=== MATERIAL FOR THIS TASK ===

import Literature.MathematicalPhysics.QuantumFieldTheory.Balaban1983to89.B6Dg288ChartV1L0
import Literature.MathematicalPhysics.QuantumFieldTheory.Balaban1983to89.B6Eq2129TwoScaleV1
import Literature.MathematicalPhysics.QuantumFieldTheory.Balaban1983to89.B6V1TorusWitnessL0
import Literature.MathematicalPhysics.QuantumFieldTheory.Balaban1983to89.B6Geom246MultiLevelTorusL0
import Literature.MathematicalPhysics.QuantumFieldTheory.Balaban1983to89.B6GlobalChartV1L0
import Literature.MathematicalPhysics.QuantumFieldTheory.Balaban1983to89.B6Ineq288MultiLevelTorusL0
import Literature.MathematicalPhysics.QuantumFieldTheory.Balaban1983to89.B6MultiLevelTorusOperatorL0
import Literature.MathematicalPhysics.QuantumFieldTheory.Balaban1983to89.B6MemberTorusTDomainsV1
/-!
# `Balaban1983to89.B6MemberTorusTDomainsV1L0` — LEVEL-0 TWIN (programme G-F3′-L0, director-ym LINE №27 / UV3-NODE §24.5; plan `lit-balaban-r03/G-F3L0-PLAN.md`) of `B6MemberTorusTDomainsV1`:
the same declarations, SAME NAMES AND STATEMENTS, for nested families WITH print's region `Λ₀ = T ∖ Ω₁` ADMITTED (structures
`B6MultiLevelBoxOperatorL0.Domains` / `B6MultiLevelTorusOperatorL0.TDomains`: levels `0, …, k`, the level-`0` block a single site, `Q′₀ = id`,
finite weight `a₀` — print p.225 (2.14) «Σ_{j=0}^k … (Q′₀λ)(x) = λ(x), x ∈ Λ₀», p.229 «taking a sequence (2.1) … smallest possible domains B^j(Λ_j),
and considering the operator Δ_a defined by (2.19), (2.20) for this sequence»).  Every `D`-free object is the lineage's, consumed BY NAME; no existing
module is touched; no fact is minted.  LEVEL-0 JOINTS (this file): J6 — `hasMajorant_Dg_V1` is fed `1 ≤ k := Nat.succ_pos j`; J7 — the member family `twoLevelT ℓ M_h j P R ΛB` ∕ `famOf` and every theorem over it DROP the twin՚s binder `(hj : 1 ≤ j)` (threaded only into the twin՚s `one_le_lev` field): the `(0, 1)` member of a cube meeting `Λ₀` and `Λ₁` is a level-0 family with `k = 1` (r03 PLAN §1; callers drop the argument).  Unit `lit-balaban-p21` (packet S-B owner, S-C tail; p21 gen 27; port tooling by r03 gen 36 / p33 gen 88); B6 fold owner r03; referee ref-4.  THE TWIN'S DOCUMENTATION FOLLOWS
VERBATIM (its «levels 1 … k» / «Ω₁ = X» sentences describe the twin; here `j` runs from `0` and `Ω₁` may be a proper subset).

# `Balaban1983to89.B6MemberTorusTDomainsV1` — T. Bałaban, *Propagators and renormalization transformations for lattice gauge theories. II*,
# Commun. Math. Phys. **96** (1984) 223–250 [Balaban1984PropagatorsII], p. 238–239 (the member torus `T_□`, (2.89)–(2.90)) READ AS A
# (2.1)–(2.2) FAMILY OF p21's TORUS LINEAGE: **the two-scale member of a cube is a `TDomains d ℓ M_h (j+1) P R` with the two ADJACENT
# levels `j`, `j+1`** — (2.2) is VOID for adjacent levels, (2.1) holds as soon as `B^j(Λ′)` is a union of big `(j+1)`-blocks — so that EVERY
# theorem of the torus lineage (Prop. 2.2 (2.67), Prop. 2.3 (2.87), (2.88), `G′Δ′_a = 1`, the five-factor `P = G′Q′*(Q′G′²Q′*)⁻¹Q′G′`)
# holds for the member WITH THE CONSTANTS OF THE GLOBAL TORUS; and its V1 reading: r03's `domT` of this family IS the two-scale datum
# `twoScale j hj Λ′` of Sect. C, hence the member's `R`/`P`/`∂P∂*` of `tsV1` are p21's torus matrices `rM`/`pM` read through the chart

statement-level skeleton of published theorems with citation tags; proofs where landed; nothing here is a claim about the Yang–Mills mass gap

PDF held: `paper:balaban1984-cmp96-propagators-rt-ii` (journal page = PDF page + 222); p. 224 [PDF 2] ((2.1)–(2.2)), p. 238–239 [PDF 16–17]
(T_□, (2.89)–(2.92)) re-read from the materialised text `~/.lit/texts/paper-balaban1984-cmp96-propagators-rt-ii/p0002.txt`, `p0016.txt`,
`p0017.txt` (this seat, 2026-08-23).

PRINT (verbatim up to notation).  p. 224: *"We consider a sequence of domains Ω₁ ⊃ Ω₂ ⊃ … ⊃ Ω_k, Ω_j ⊂ T_η (2.1) which satisfy the following
conditions: Ω_j = B^j(Ω_j^{(j)}), Ω_j^{(j)} ⊂ T^{(j)}_{L^jη} and it is a sum of big blocks, (L^jη)^{−1}dist(Ω_j^c, Ω_{j+1}) > RM … (2.2) … we admit
the case when some domains Ω_j are equal to T_η"*.  p. 238–239: *"We take the cube □̃³ and identify it with a torus, denoted by T_□, imposing
periodicity conditions. On this torus we define operators R, Δ_a as in (2.17), (2.19), but only two scales are present now. We define B^j(Λ′) =
□̃² ∩ B^{j+1}(Λ_{j+1}), (2.89) and we take Q′*aQ′, Q*aQ equal to Q′_{j+1}*a_{j+1}Q′_{j+1}, Q_{j+1}*aL^{d−2}Q_{j+1} on B^j(Λ′), and to Q′_j*a_jQ′_j,
Q_j*aQ_j on T_□ ∖ B^j(Λ′). Let us denote by P_□ the projection operator in (2.17) defined by the above Q′*aQ′, and G_□ = (Δ − ∂P_□∂* +
Q*aQ)⁻¹. (2.90)"*; p. 239: *"These operators were thoroughly investigated in paper [4] … We will prove that in the general case the operator G_□
has the same properties."*

CITATION HEADER (lean-in-tree rule) — WHAT IS REPRODUCED.  Phase-2 file of the `lit-balaban` typed skeleton (HOME `run/shared/lean/pub/lit-balaban/`),
seat **p22 gen 20** (free-target protocol G.5-34(d): TAKING line HOME/STATUS.md 2026-08-23T04:33Z, «(d4-iii) the concrete scalar factors of (2.92)
line 3», design (b) «member torus as a p21 family»; B6 fold owner r03, referee ref-4); SKELETON rows **B6.Eq2.89** / **B6.Eq2.90** × **B6.Eq2.1** ×
**B6.Eq2.17** × **B6.Eq2.88** (cells only; no decl of record touched).  WHY: the `k`-level Proposition 2.6 assembly (ROUTE V, B6-CLOSURE.md §5
items 7–13) needs, for line 3 `ζ_□(∂P∂* − ∂P_□∂*)h_□` of (2.92) (p38's `B6DomainChangeP2134` + sizes), (2.67)/(2.87)-shape majorants of the
MEMBER's scalar factors `G′_□`, `(Q′G′_□²Q′*)⁻¹`; the Sect. C lane (`tsV1`, `Λ′` arbitrary) has none, while p21's torus lineage proves all of them for
every `TDomains` — THIS FILE puts the member torus into that lineage.
* §1 **`twoLevelT ℓ M_h j P R hj ΛB : TDomains d ℓ M_h (j+1) P R`** — level `j+1` on the big `(j+1)`-blocks whose label lies in `ΛB`, level `j`
  elsewhere: `one_le_lev`/`lev_le` trivial, **(2.1) `bigBlocks` by construction** (the level is a function of the big `(j+1)`-block), **(2.2)
  `sepT` VOID** (`lev x < i`, `i + 1 ≤ lev x′ ≤ j + 1` force `i ≤ j ≤ lev x`) — for EVERY `R`; `lev_eq_or`, `j_le_lev`, `succ_le_lev_iff`.
* §2 the V1 reading: `bigLab` (the big-block label `⌊Y/(M_h·L)⌋` of a V1 block), `LamV1 M_h ΛB` (the `(j+1)`-blocks of the member torus whose big
  block is in `ΛB`), `blk_bigSide_toBox` (`blk (M_h·L^{j+2}) (toBox x) = bigLab (y^{j+1}(x))`), **`domT_twoLevelT`**: `domT hN (twoLevelT …) hk =
  twoScale j hk (LamV1 M_h ΛB)` — r03's V1 domain datum of the family IS the two-scale datum of Sect. C (`Ω_i = T` for `i ≤ j`, `Ω_{j+1} = Λ′`);
  `LamV1_image`/`LamV1_sat`/**`domT_twoLevelT_of_sat`** (every big-block-SATURATED `Λ′` — `hsat`: membership depends only on `bigLab` — is a
  `LamV1`, so `domT hN (famOf … Λ′) hk = twoScale j hk Λ′` with `famOf … Λ′ := twoLevelT … (bigLab″Λ′)`).
* §3 **the member's projection is p21's torus matrix** (every saturated `Λ′`, every weight `w`): `RE_twoScale_eq_rM_chart` (`RE (twoScale j hk Λ′) c
  f x = (rM D_□·(f∘chart⁻¹))(toBox x)`, `D_□ = famOf … Λ′`), **`tsV1_R_chart`** / **`tsV1_P_chart`** (`(tsV1 hc Λ′ w).R`/`.P` = `rM D_□`/`pM D_□ =
  G′Q′*(Q′G′²Q′*)⁻¹Q′G′` read through the chart, via `B6Eq2129TwoScaleV1.R_eq` + gen 19's `B6Dg288ChartV1L0.RE_eq_rM_chart`), and
  **`hasMajorant_gradPdv_member`**: (2.88) for the member's `∂P_□∂* = onFun (dE c ∘ (tsV1 …).P ∘ dsE c)` on `geomT D_□` WITH THE GLOBAL
  CONSTANTS `(M₃, δ₂, C)` of `B6Dg288ChartV1L0.hasMajorant_Dg_V1`.
* §4 non-vacuity: `N0_member` (member torus sizes meeting `hN`: `M_h = L^a`, `P = 2L^b`, `m_t + K_t = j + 2 + a + b`), `member_nonvacuous`
  (the joint hypothesis set `hN`, `j + 1 ≤ m_t + K_t`, `1 ≤ M_h`, `4 ≤ P_μ`, both levels inhabited, is satisfiable for every `j ≥ 1`, `a`, `b ≥ 1`).
THEOREMS + transparent definitions with bodies (`twoLevelT`, `bigLab`, `LamV1`, `famOf`; no `def … : Prop`, no hypothesis-fact); standard axioms; imports BY NAME.

HONEST SCOPE / DIVERGENCES. (1) Print's member torus is `□̃³` with `B^j(Λ′) = □̃² ∩ B^{j+1}(Λ_{j+1})`, a union of big `j`-blocks; HERE `B^j(Λ′)`
must be a union of big `(j+1)`-blocks of the member torus (the (2.1) clause of p21's structure at level `j+1`) — met by the (d5-b) members when the
window corner and period are multiples of `M_h·L^{j+2}` (then `Ω_{j+1} ∩ window`, big-block saturated by the global `B6MultiLevelTorusOperatorL0.TDomains.bigBlocks`, is
saturated in member coordinates); this is a RESTRICTION on the choice of windows, not on print's statement, recorded for the fold owner. (2) Print does
NOT claim that `T_□` satisfies (2.1)–(2.2) (p. 239 «we will have to modify some arguments»); that the two ADJACENT levels make (2.2) void is an
observation of this file, used to IMPORT p21's torus theorems for the member — an honest route, not print's Sect. C argument. (3) Lattice units of the
member torus / V1 fine factor `c` as in gen 19's dictionary; the identification of §3 is weight-free (`R` is the orthogonal projection onto `ΔN(Q′)`).
(4) Nothing here is an estimate: §3's (2.88) is p21's `ineq288_multiLevelTorus` + gen 19's bridge applied to `D_□`.  NOT summit progress.
Unit `lit-balaban-p22` (gen 20), 2026-08-23.
-/

noncomputable section

open scoped Matrix
open Finset

namespace Literature.MathematicalPhysics.QuantumFieldTheory.Balaban1983to89.B6MemberTorusTDomainsV1L0

open B4Reflection242 (boxDom mem_boxDom blk)
open B6MultiLevelBoxOperator (N0 bigSide one_le_bigSide)
open B6MultiLevelTorusOperator (N0_eq_bigSide_mul)
open B6MultiLevelTorusOperatorL0 (TDomains)
open B6LowerBound2153Torus (rep)
open B5Eq117TorusCarriers (Mk)
open B5Eq118OneStroke (iterBlockOf)
open B6Geom246MultiLevelTorusL0 (geomT)
open B6RandomWalk (HasMajorant)
open B6Ineq2133TwoScaleV1 (onFun)
open B6SectAOperatorsV1 (ScalarSpace dE dsE RE)
open B6SectADomainsV1 (Domains)
open B6SectCTwoScaleV1 (twoScale CIdx)
open B6SectCTwoScaleV1Lattice (tsV1)
open B6GlobalChartV1 (PV toBox boxEquiv blk_toBox)
open B6GlobalChartV1L0 (blkV1 domT)
open B6ScalarChartV1 (exists_iterBlockOf_eq)
open B6Dg288ChartV1L0 (RE_eq_rM_chart hasMajorant_Dg_V1)
open B6Ineq288MultiLevelTorusL0 (rM pM one_sub_rM)
open Literature.MathematicalPhysics.QuantumFieldTheory.Balaban1983to89.B6MemberTorusTDomainsV1 (bigLab LamV1 mem_LamV1 blk_bigSide_toBox LamV1_image LamV1_sat N0_member)

variable {d : ℕ}

/-! ## §1  The member torus as a (2.1)–(2.2) family with two adjacent levels -/

section TwoLevel

variable {ℓ Mh j : ℕ} {P : Fin (d + 1) → ℕ} {R : ℕ}

/-- **THE MEMBER TORUS `T_□` AS A NESTED FAMILY OF p21's TORUS LINEAGE**: levels `j` and `j + 1` only — `Ω₁ = … = Ω_j = T_□`,
`Ω_{j+1} = B^j(Λ′)` = the union of the big `(j+1)`-blocks (side `M_h·L^{j+2}`) whose label lies in `ΛB`; (2.1) holds by construction and
(2.2) is void (no pair of levels `i < i + 1` with `Ω_i ≠ T_□`), for every `R`. [cite: Balaban1984PropagatorsII, (2.1)–(2.2) p.224 («we admit the case when some domains Ω_j are equal to T_η»), (2.89)–(2.90) p.239 («only two scales are present now»)] -/
def twoLevelT (ℓ Mh j : ℕ) (P : Fin (d + 1) → ℕ) (R : ℕ) (ΛB : Finset (Fin (d + 1) → ℤ)) :
    TDomains d ℓ Mh (j + 1) P R where
  lev z := if blk (bigSide ℓ Mh (j + 1)) z ∈ ΛB then j + 1 else j
  lev_le z := by split_ifs <;> omega
  bigBlocks i hi x _ x' _ hblk := by
    by_cases hij : i ≤ j
    · constructor <;> intro _ <;> split_ifs <;> omega
    by_cases hi1 : i = j + 1
    · subst hi1
      rw [hblk]
    · constructor <;> intro h <;> split_ifs at h <;> omega
  sepT i x _ x' _ h1 h2 := by
    exfalso
    split_ifs at h1 h2 <;> omega

/-- the level function of the member family. [cite: Balaban1984PropagatorsII, (2.89) p.239, dictionary] -/
@[simp] theorem twoLevelT_lev (ΛB : Finset (Fin (d + 1) → ℤ)) (z : Fin (d + 1) → ℤ) :
    (twoLevelT ℓ Mh j P R ΛB).lev z = if blk (bigSide ℓ Mh (j + 1)) z ∈ ΛB then j + 1 else j := rfl

/-- every site of the member torus has level `j` or `j + 1` (*"only two scales are present now"*). [cite: Balaban1984PropagatorsII, p.239] -/
theorem lev_eq_or (ΛB : Finset (Fin (d + 1) → ℤ)) (z : Fin (d + 1) → ℤ) :
    (twoLevelT ℓ Mh j P R ΛB).lev z = j ∨ (twoLevelT ℓ Mh j P R ΛB).lev z = j + 1 := by
  rw [twoLevelT_lev]; split_ifs
  · exact Or.inr rfl
  · exact Or.inl rfl

/-- every site has level `≥ j` (`Ω_j = T_□`). [cite: Balaban1984PropagatorsII, (2.89) p.239] -/
theorem j_le_lev (ΛB : Finset (Fin (d + 1) → ℤ)) (z : Fin (d + 1) → ℤ) : j ≤ (twoLevelT ℓ Mh j P R ΛB).lev z := by
  rcases lev_eq_or (P := P) (R := R) (ℓ := ℓ) (Mh := Mh) (j := j) ΛB z with h | h <;> omega

/-- `x ∈ Ω_{j+1} = B^j(Λ′)` iff the big `(j+1)`-block of `x` is listed. [cite: Balaban1984PropagatorsII, (2.89) p.239] -/
theorem succ_le_lev_iff (ΛB : Finset (Fin (d + 1) → ℤ)) (z : Fin (d + 1) → ℤ) :
    j + 1 ≤ (twoLevelT ℓ Mh j P R ΛB).lev z ↔ blk (bigSide ℓ Mh (j + 1)) z ∈ ΛB := by
  rw [twoLevelT_lev]; split_ifs with h
  · simp [h]
  · simp only [h, iff_false, not_le]; omega

end TwoLevel

/-! ## §2  The V1 reading: r03's `domT` of the member family is the two-scale datum of Sect. C -/

section V1

variable {ℓ : ℕ} {mt Kt : ℕ} {hd : 1 ≤ d + 1} {hL : Odd (ℓ + 1) ∧ 1 < ℓ + 1}

/-- nested block labels: `⌊⌊z/a⌋/b⌋ = ⌊z/(ab)⌋`. [folklore] -/
private theorem blk_blk (a b : ℕ) (z : Fin (d + 1) → ℤ) : blk b (blk a z) = blk (a * b) z := by
  funext μ
  simp only [blk]
  push_cast
  exact Int.ediv_ediv_of_nonneg (Int.natCast_nonneg a)

/-- two `Domains` data with the same `k` and the same `Ω`'s are equal. [folklore] -/
private theorem domains_ext {P : Params} {D₁ D₂ : Domains P} (hk : D₁.k = D₂.k) (hOm : D₁.Om = D₂.Om) : D₁ = D₂ := by
  cases D₁; cases D₂; cases hk; cases hOm; rfl

variable {Mh : ℕ} {P' : Fin (d + 1) → ℕ} {R : ℕ} {j : ℕ}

=== WHAT THIS TASK INVOLVES ===
Look back at the data above. Transcribe exactly the lines starting at the line that contains "f x = (rM D_□·(f∘chart⁻¹))(toBox" and ending at the line that contains "the chart, via".

=== EXERCISE ANSWER ===
  f x = (rM D_□·(f∘chart⁻¹))(toBox x)`, `D_□ = famOf … Λ′`), **`tsV1_R_chart`** / **`tsV1_P_chart`** (`(tsV1 hc Λ′ w).R`/`.P` = `rM D_□`/`pM D_□ =
  G′Q′*(Q′G′²Q′*)⁻¹Q′G′` read through the chart, via `B6Eq2129TwoScaleV1.R_eq` + gen 19's `B6Dg288ChartV1L0.RE_eq_rM_chart`), and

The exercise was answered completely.